Text-to-Speech Voice notifications; AWS Lambda & Polly

Just a few days ago, Amazon released “Polly”, which is a decent sounding text to speech platform, and very cheap (for those of you not familiar with AWS, it is a collection of computing services that you only pay for exactly what you use). After a day of fiddling and tinkering, I have put together a Lambda (which allows a person to run an application without a server and only pay for the resources used) application which does the following:

  1. Receives a request via AWS API Gateway
  2. Reads the text to be spoken
  3. Determines if the text has already been converted to audio
  4. If so:
    4.1. Locates the audio on the S3 bucket you specify, where it would have saved it already
    4.2. Uses the HASS API to play the audio on a media player you specify
  5. If not:
    5.1. Has Polly speak the voice, and saves it to an S3 Bucket
    5.2 Uses the HASS API to play the audio on a media player you specify

Here’s the code. Note, it includes the aws-sdk node.js module, because the pre-installed one in Lambda is not updated to have the Polly API. In the future, this will not have to be included, and the stock one can be used - saving some utilization time.

As for hass configs:

notify:
  - name: "AWS Polly"
    platform: command_line
    command: "xargs --replace=@ curl -X GET -H 'Content-Type: application/json' -H 'x-api-key: YOUR_API_KEY' -G https://YOUR_API_ENDPOINT.us-east-1.amazonaws.com/prod --data-urlencode 'text=@'"

automation:
- alias: 'Welcome home'
  hide_entity: true
  trigger:
    platform: state
    entity_id: group.all_devices
    state: 'home'
  action:
      service: notify.AWS_Polly
      data:
        message: "Hi, this is your house speaking. Welcome home!"

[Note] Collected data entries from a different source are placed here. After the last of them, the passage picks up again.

/-- **PROPOSITION K″, hub mass discharged** (CONTINUUM-LIMIT §27.2 with §27.1): for `1 ≤ Q ≤ Y`, `2 ≤ Y`, `QY ≤ R` and
`π_Q := Π_{p<Q+1}(1 − 1/p)⁻¹ < log(Y+1)` (so that the hubs have mass `M ≥ log(Y+1)/π_Q − 1 > 0`,
`IntegerScrewHubMass.hubMass_ge_log`), for every `g`:
`WF(g)² ≤ 3·[E_K(R) + (S_W·π_Q/(H_Q·(log(Y+1) − π_Q)))²·(H_Q·E_α(Q,Y) + E_K(R))]·D_{Ω_R}(g)`. -/
theorem propKK_explicit {Q Y R : ℕ} (hQ : 1 ≤ Q) (hY : 2 ≤ Y) (hQY : Q ≤ Y) (hR : Q * Y ≤ R)
    (hπ : ∏ p ∈ (Q + 1).primesBelow, (1 - (1 : ℝ) / p)⁻¹ < Real.log ((Y : ℝ) + 1)) (g : ℕ → ℝ) :
    (∑ x ∈ Ioc Q R, g x / x -
        (∑ x ∈ Ioc Q R, 1 / (x : ℝ)) / (∑ b ∈ Icc 1 Q, 1 / (b : ℝ)) * ∑ b ∈ Icc 1 Q, g b / b) ^ 2 ≤
      3 * (Real.exp 10 * (Real.log R + Real.log 4 + Real.exp 5 * Real.log ((R : ℝ) + 1) * (Real.log (Real.log R) + 4)) +
          ((∑ x ∈ Ioc Q R, 1 / (x : ℝ)) * (∏ p ∈ (Q + 1).primesBelow, (1 - (1 : ℝ) / p)⁻¹) /
              ((∑ b ∈ Icc 1 Q, 1 / (b : ℝ)) *
                (Real.log ((Y : ℝ) + 1) - ∏ p ∈ (Q + 1).primesBelow, (1 - (1 : ℝ) / p)⁻¹))) ^ 2 *
            ((∑ b ∈ Icc 1 Q, 1 / (b : ℝ)) *
                (4 * (1 + Real.exp 5) ^ 2 / Real.log ((Q : ℝ) + 1) ^ 2 *
                  (Real.log Y + Real.log 4 + Real.exp 5 * Real.log ((Y : ℝ) + 1) * (Real.log (Real.log Y) + 4))) +
              Real.exp 10 * (Real.log R + Real.log 4 +
                Real.exp 5 * Real.log ((R : ℝ) + 1) * (Real.log (Real.log R) + 4)))) *
        ∑ x ∈ Icc 1 R, (1 / (x : ℝ)) * ∑ n ∈ x.divisors, (vonMangoldt n : ℝ) * (g x - g (x / n)) ^ 2 := by
  set Pr := ∏ p ∈ (Q + 1).primesBelow, (1 - (1 : ℝ) / p)⁻¹ with hPr
  set M := ∑ P ∈ (Ioc Q Y).filter (fun r => ∀ q ∈ r.primeFactors, Q + 1 ≤ q), 1 / (P : ℝ) with hM
  set SW := ∑ x ∈ Ioc Q R, 1 / (x : ℝ) with hSW
  set HQ := ∑ b ∈ Icc 1 Q, 1 / (b : ℝ) with hHQ
  set L1 := Real.log ((Y : ℝ) + 1) with hL1
  have hR2 : 2 ≤ R := le_trans (by nlinarith) hR
  have hPr0 : 0 < Pr := by
    refine Finset.prod_pos fun p hp => ?_
    have hp2 : (2 : ℝ) ≤ p := by exact_mod_cast (Nat.mem_primesBelow.1 hp).2.two_le
    have : (1 : ℝ) / p ≤ 1 / 2 := by
      rw [div_le_div_iff₀ (by linarith) (by norm_num)]; linarith
    have : 0 < 1 - (1 : ℝ) / p := by linarith
    positivity
  have hMge : L1 / Pr - 1 ≤ M := hubMass_ge_log hQY
  have hgap : 0 < L1 - Pr := by linarith
  have hMpos : 0 < M := by
    have : 0 < L1 / Pr - 1 := by rw [sub_pos, lt_div_iff₀ hPr0]; linarith
    linarith
  have hHQpos : 0 < HQ := Finset.sum_pos (fun b hb => by
    have := (Finset.mem_Icc.1 hb).1; positivity) ⟨1, Finset.mem_Icc.2 ⟨le_rfl, hQ⟩⟩
  have hSW0 : 0 ≤ SW := Finset.sum_nonneg fun x _ => by positivity
  have h := propKK hQ hY hR hMpos g
  -- compare the M-coefficients: SW/(HQ·M) ≤ SW·Pr/(HQ·(L1 − Pr))
  have hcoef : SW / (HQ * M) ≤ SW * Pr / (HQ * (L1 - Pr)) := by
    rw [div_le_div_iff₀ (by positivity) (by positivity)]
    -- SW·(HQ·(L1−Pr)) ≤ SW·Pr·(HQ·M) ⟸ L1 − Pr ≤ Pr·M
    have hPM : L1 - Pr ≤ Pr * M := by
      have := mul_le_mul_of_nonneg_left hMge hPr0.le
      have e : Pr * (L1 / Pr - 1) = L1 - Pr := by field_simp
      linarith
    have := mul_le_mul_of_nonneg_left hPM (mul_nonneg hSW0 hHQpos.le)
    nlinarith
  have hcoef0 : 0 ≤ SW / (HQ * M) := by positivity
  have hsq : (SW / (HQ * M)) ^ 2 ≤ (SW * Pr / (HQ * (L1 - Pr))) ^ 2 := pow_le_pow_left₀ hcoef0 hcoef 2
  have hEK := EK_nonneg hR2
  have hEα : 0 ≤ HQ * (4 * (1 + Real.exp 5) ^ 2 / Real.log ((Q : ℝ) + 1) ^ 2 *
      (Real.log Y + Real.log 4 + Real.exp 5 * Real.log ((Y : ℝ) + 1) * (Real.log (Real.log Y) + 4))) := by
    have hY2 : (2 : ℝ) ≤ Y := by exact_mod_cast hY
    have h1 : 0 ≤ Real.log Y := Real.log_nonneg (by linarith)
    have h2 : 0 ≤ Real.log 4 := Real.log_nonneg (by norm_num)
    have h3 : 0 ≤ Real.log ((Y : ℝ) + 1) := Real.log_nonneg (by linarith)
    have h4 := loglog_add_four_nonneg hY
    positivity
  have hD0 : 0 ≤ ∑ x ∈ Icc 1 R, (1 / (x : ℝ)) * ∑ n ∈ x.divisors, (vonMangoldt n : ℝ) * (g x - g (x / n)) ^ 2 :=
    Finset.sum_nonneg fun x _ => mul_nonneg (by positivity)
      (Finset.sum_nonneg fun n _ => mul_nonneg ArithmeticFunction.vonMangoldt_nonneg (sq_nonneg _))
  refine h.trans (mul_le_mul_of_nonneg_right ?_ hD0)
  have := mul_le_mul_of_nonneg_right hsq (add_nonneg hEα hEK)
  linarith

I know the details are sparse so far, but I’ll work on putting together something with a little more documentation. I use this to have notifications spoken over my Chromecast Audio devices, and my Google Home. I have them all in a “home group”, so all speakers play the notifications. From the trigger to the audio starting is about 4 seconds.

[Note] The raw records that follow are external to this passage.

import Literature.Probability.Distributions.IndepProductLawDistance
import HarnessLib

/-!
# Independent products and kernels: pairing, disintegration, and swapping conditionally independent stages

Topic `Probability/Distributions`; theorems-only companion of `IndepProductLaw.lean` (`indepLaw`) and
`IndepProductLawDistance.lean`. Generic `PMF` plumbing for two-stage random experiments in which
each of `K` independent trials first draws `aⱼ ∼ μⱼ` and then `bⱼ ∼ κⱼ(aⱼ)` (e.g. the `m` runs of
the Micciancio–Regev sampling procedure, MR07 Lemma 5.7 / Thm. 5.9: offset `cᵢ`, then
`yᵢ ∼ D_{L,s,cᵢ+tᵢ}` given `cᵢ`), and for experiments where, given the first stage, two further
stages are conditionally independent (MR07 Thm. 5.9: given `C`, the lattice vectors `Y` and the
query/answer `(A, z)` are independent, so one may condition on `(C, A, z)` and keep the product law
of `Y`):

* `PMF.bind_map_prodMk_apply` — point masses of a pairing: `(μ ⋉ κ)(a, b) = μ(a) κ_a(b)`;
* `indepLaw_bind_map_prodMk` — **disintegration of an independent product of pairings**:
  `⨂ⱼ (μⱼ ⋉ κⱼ) = (⨂ⱼ μⱼ) ⋉ (c ↦ ⨂ⱼ κⱼ(cⱼ))` (as laws on `Fin K → α × β`, the right side zipped);
* `PMF.bind_bind_map_comm` — **swapping conditionally independent stages**:
  `c ∼ μ; y ∼ κY(c); r ∼ κR(c)` has the same law of `((c, r), y)` as `c ∼ μ; r ∼ κR(c); y ∼ κY(c)`,
  written so that the pair `(c, r)` is the first stage of a pairing with kernel `(c, r) ↦ κY(c)`;
* `indepLaw_bind_indepLaw_map` — coordinatewise two-stage processing:
  `(⨂ⱼ μⱼ) ≫= (c ↦ (⨂ⱼ νⱼ).map (h ↦ (Fⱼ(cⱼ, hⱼ))ⱼ)) = ⨂ⱼ (μⱼ ≫= (a ↦ νⱼ.map (Fⱼ a)))`.

## References

* W. Feller, *An Introduction to Probability Theory and Its Applications I*, 3rd ed., Wiley 1968,
  Ch. V §1–2 (conditional probabilities, compound experiments) and Ch. IX §1 [folklore].
-/

noncomputable section

open scoped ENNReal

namespace PMF

variable {α β γ Ω : Type*}

/-- **Point masses of a pairing** `μ ⋉ κ := μ.bind (a ↦ (κ a).map (Prod.mk a))`:
`(μ ⋉ κ)(a, b) = μ(a) · κ_a(b)`. [folklore] -/
theorem bind_map_prodMk_apply (μ : PMF α) (κ : α → PMF β) (a : α) (b : β) :
    (μ.bind fun a => (κ a).map (Prod.mk a)) (a, b) = μ a * κ a b := by
  classical
  rw [PMF.bind_apply, tsum_eq_single a]
  · rw [PMF.map_apply, tsum_eq_single b]
    · rw [if_pos rfl]
    · intro b' hb'
      rw [if_neg]
      exact fun h => hb' (Prod.mk.inj h).2.symm
  · intro a' ha'
    rw [PMF.map_apply, ENNReal.tsum_eq_zero.2 fun b' => ?_, mul_zero]
    rw [if_neg]
    exact fun h => ha' (Prod.mk.inj h).1.symm

/-- **Swapping conditionally independent stages.** If, given `c ∼ μ`, the variables `y ∼ κY(c)` and
`r ∼ κR(c)` are drawn independently, the law of `((c, r), y)` is the pairing of the law of `(c, r)`
with the kernel `(c, r) ↦ κY(c)` — so one may "condition on any fixed values of `c` and `r`" and
still see `y ∼ κY(c)`. [folklore] -/
theorem bind_bind_map_comm (μ : PMF Ω) (κY : Ω → PMF β) (κR : Ω → PMF γ) :
    (μ.bind fun c => (κY c).bind fun y => (κR c).map fun r => ((c, r), y)) =
      (μ.bind fun c => (κR c).map (Prod.mk c)).bind fun cr => (κY cr.1).map (Prod.mk cr) := by
  rw [PMF.bind_bind]
  refine congrArg μ.bind (funext fun c => ?_)
  rw [PMF.bind_map]
  change ((κY c).bind fun y => (κR c).bind (PMF.pure ∘ fun r => ((c, r), y))) =
    (κR c).bind ((fun cr => (κY cr.1).bind (PMF.pure ∘ Prod.mk cr)) ∘ Prod.mk c)
  rw [PMF.bind_comm]
  rfl

end PMF

namespace Literature.Probability.Distributions

open PMF

variable {α β : Type*}

/-- The zipping map `(c, y) ↦ (j ↦ (cⱼ, yⱼ))` hits the tuple `v` only from `(fst ∘ v, snd ∘ v)`.
[folklore] -/
theorem zip_eq_iff {K : ℕ} (c : Fin K → α) (y : Fin K → β) (v : Fin K → α × β) :
    (fun j => (c j, y j)) = v ↔ c = (fun j => (v j).1) ∧ y = fun j => (v j).2 := by
  constructor
  · rintro rfl
    exact ⟨rfl, rfl⟩
  · rintro ⟨rfl, rfl⟩
    rfl

/-- **Disintegration of an independent product of pairings**: drawing independently, for each
`j < K`, `aⱼ ∼ μⱼ` and then `bⱼ ∼ κⱼ(aⱼ)`, gives the same law on tuples of pairs as first drawing the
whole tuple `a ∼ ⨂ⱼ μⱼ` and then, given `a`, the tuple `b ∼ ⨂ⱼ κⱼ(aⱼ)` (independent coordinates),
zipped. [folklore] -/
theorem indepLaw_bind_map_prodMk (K : ℕ) (μ : Fin K → PMF α) (κ : Fin K → α → PMF β) :
    (indepLaw K fun j => (μ j).bind fun a => (κ j a).map (Prod.mk a)) =
      (indepLaw K μ).bind fun c => (indepLaw K fun j => κ j (c j)).map fun y j => (c j, y j) := by
  classical
  refine PMF.ext fun v => ?_
  rw [indepLaw_apply, PMF.bind_apply, tsum_eq_single (fun j => (v j).1)]
  · rw [PMF.map_apply, tsum_eq_single (fun j => (v j).2)]
    · rw [if_pos (funext fun j => rfl), indepLaw_apply, indepLaw_apply, ← Finset.prod_mul_distrib]
      exact Finset.prod_congr rfl fun j _ => bind_map_prodMk_apply _ _ _ _
    · intro y hy
      rw [if_neg]
      intro h
      exact hy ((zip_eq_iff _ _ _).1 h.symm).2
  · intro c hc
    rw [PMF.map_apply, ENNReal.tsum_eq_zero.2 fun y => ?_, mul_zero]
    rw [if_neg]
    intro h
    exact hc ((zip_eq_iff _ _ _).1 h.symm).1

/-- The first components of `⨂ⱼ (μⱼ ⋉ κⱼ)` have law `⨂ⱼ μⱼ`. [folklore] -/
theorem indepLaw_bind_map_prodMk_map_fst (K : ℕ) (μ : Fin K → PMF α) (κ : Fin K → α → PMF β) :
    (indepLaw K fun j => (μ j).bind fun a => (κ j a).map (Prod.mk a)).map (fun v j => (v j).1) =
      indepLaw K μ := by
  rw [indepLaw_map_pi K _ (fun _ (p : α × β) => p.1)]
  refine congrArg (indepLaw K) (funext fun j => ?_)
  rw [PMF.map_bind]
  conv_rhs => rw [← PMF.bind_pure (μ j)]
  refine congrArg (μ j).bind (funext fun a => ?_)
  rw [PMF.map_comp]
  exact PMF.map_const _ _

/-- **Coordinatewise two-stage processing of independent coordinates**: drawing `c ∼ ⨂ⱼ μⱼ`, then an
independent auxiliary tuple `h ∼ ⨂ⱼ νⱼ`, and combining coordinatewise by `Fⱼ(cⱼ, hⱼ)`, gives the
product of the per-coordinate compound laws `⨂ⱼ (μⱼ ≫= (a ↦ νⱼ.map (Fⱼ a)))` — e.g. the `m` columns
of the Micciancio–Regev query, each combined from its own offset and its own fresh uniform lattice
class. [folklore] -/
theorem indepLaw_bind_indepLaw_map {γ : Type*} (K : ℕ) (μ : Fin K → PMF α) (ν : Fin K → PMF β)
    (F : Fin K → α → β → γ) :
    ((indepLaw K μ).bind fun c => (indepLaw K ν).map fun h j => F j (c j) (h j)) =
      indepLaw K fun j => (μ j).bind fun a => (ν j).map (F j a) := by
  have hpair : (fun j => (μ j).bind fun a => (ν j).map (F j a)) =
      fun j => ((μ j).bind fun a => (ν j).map (Prod.mk a)).map fun p => F j p.1 p.2 := by
    funext j
    rw [PMF.map_bind]
    refine congrArg (μ j).bind (funext fun a => ?_)
    rw [PMF.map_comp]
    rfl
  rw [hpair, ← indepLaw_map_pi K _ (fun j (p : α × β) => F j p.1 p.2), indepLaw_bind_map_prodMk,
    PMF.map_bind]
  refine congrArg (indepLaw K μ).bind (funext fun c => ?_)
  rw [PMF.map_comp]
  rfl

end Literature.Probability.Distributions

end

It is worth noting I also have a site-to-site VPN between my house and AWS, and have the Lambda code running in my VPC network context - so this all stays “internal” to the house, without having to expose the HASS API publicly.

Finally, if you don’t want your whole-house music or the movie you’re watching to stop because of a notification, you can always add in some conditions to the automation rule:

  condition:
    condition: or
    conditions:
      - condition: state
        entity_id: media_player.home_group
        state: 'idle'
      - condition: state
        entity_id: media_player.home_group
        state: 'off'
7 Likes

This is excellent!

Right now, setup and configuration are rather complicated. Are you planning to make it easier to set up and to integrate it as an official home assistant notify component?

Yes, setup is definitely pretty complicated. This may be able to be ported to a python script and use the boto3 library to allow people to run this a little more locally and just use Polly for voice, and local system for storage and streaming to a media player.

No promises on if/when I can get to that - but the code is on GitHub if anybody wants to give it a shot. :slight_smile:

Well done @dcnoren! Any ideas on whether or not an Amazon Echo/dot/etc could be a media player target for TTS playback?

I unfortunately do not have an Echo or similar to try with. If you have one, you could try creating an automation rule to play a publicly-available mp3 file on the internet to the Echo or Dot, and see if it works. If it does, then this would work.

Another option to investigate is creating a skill directly with Alexa and utilizing that.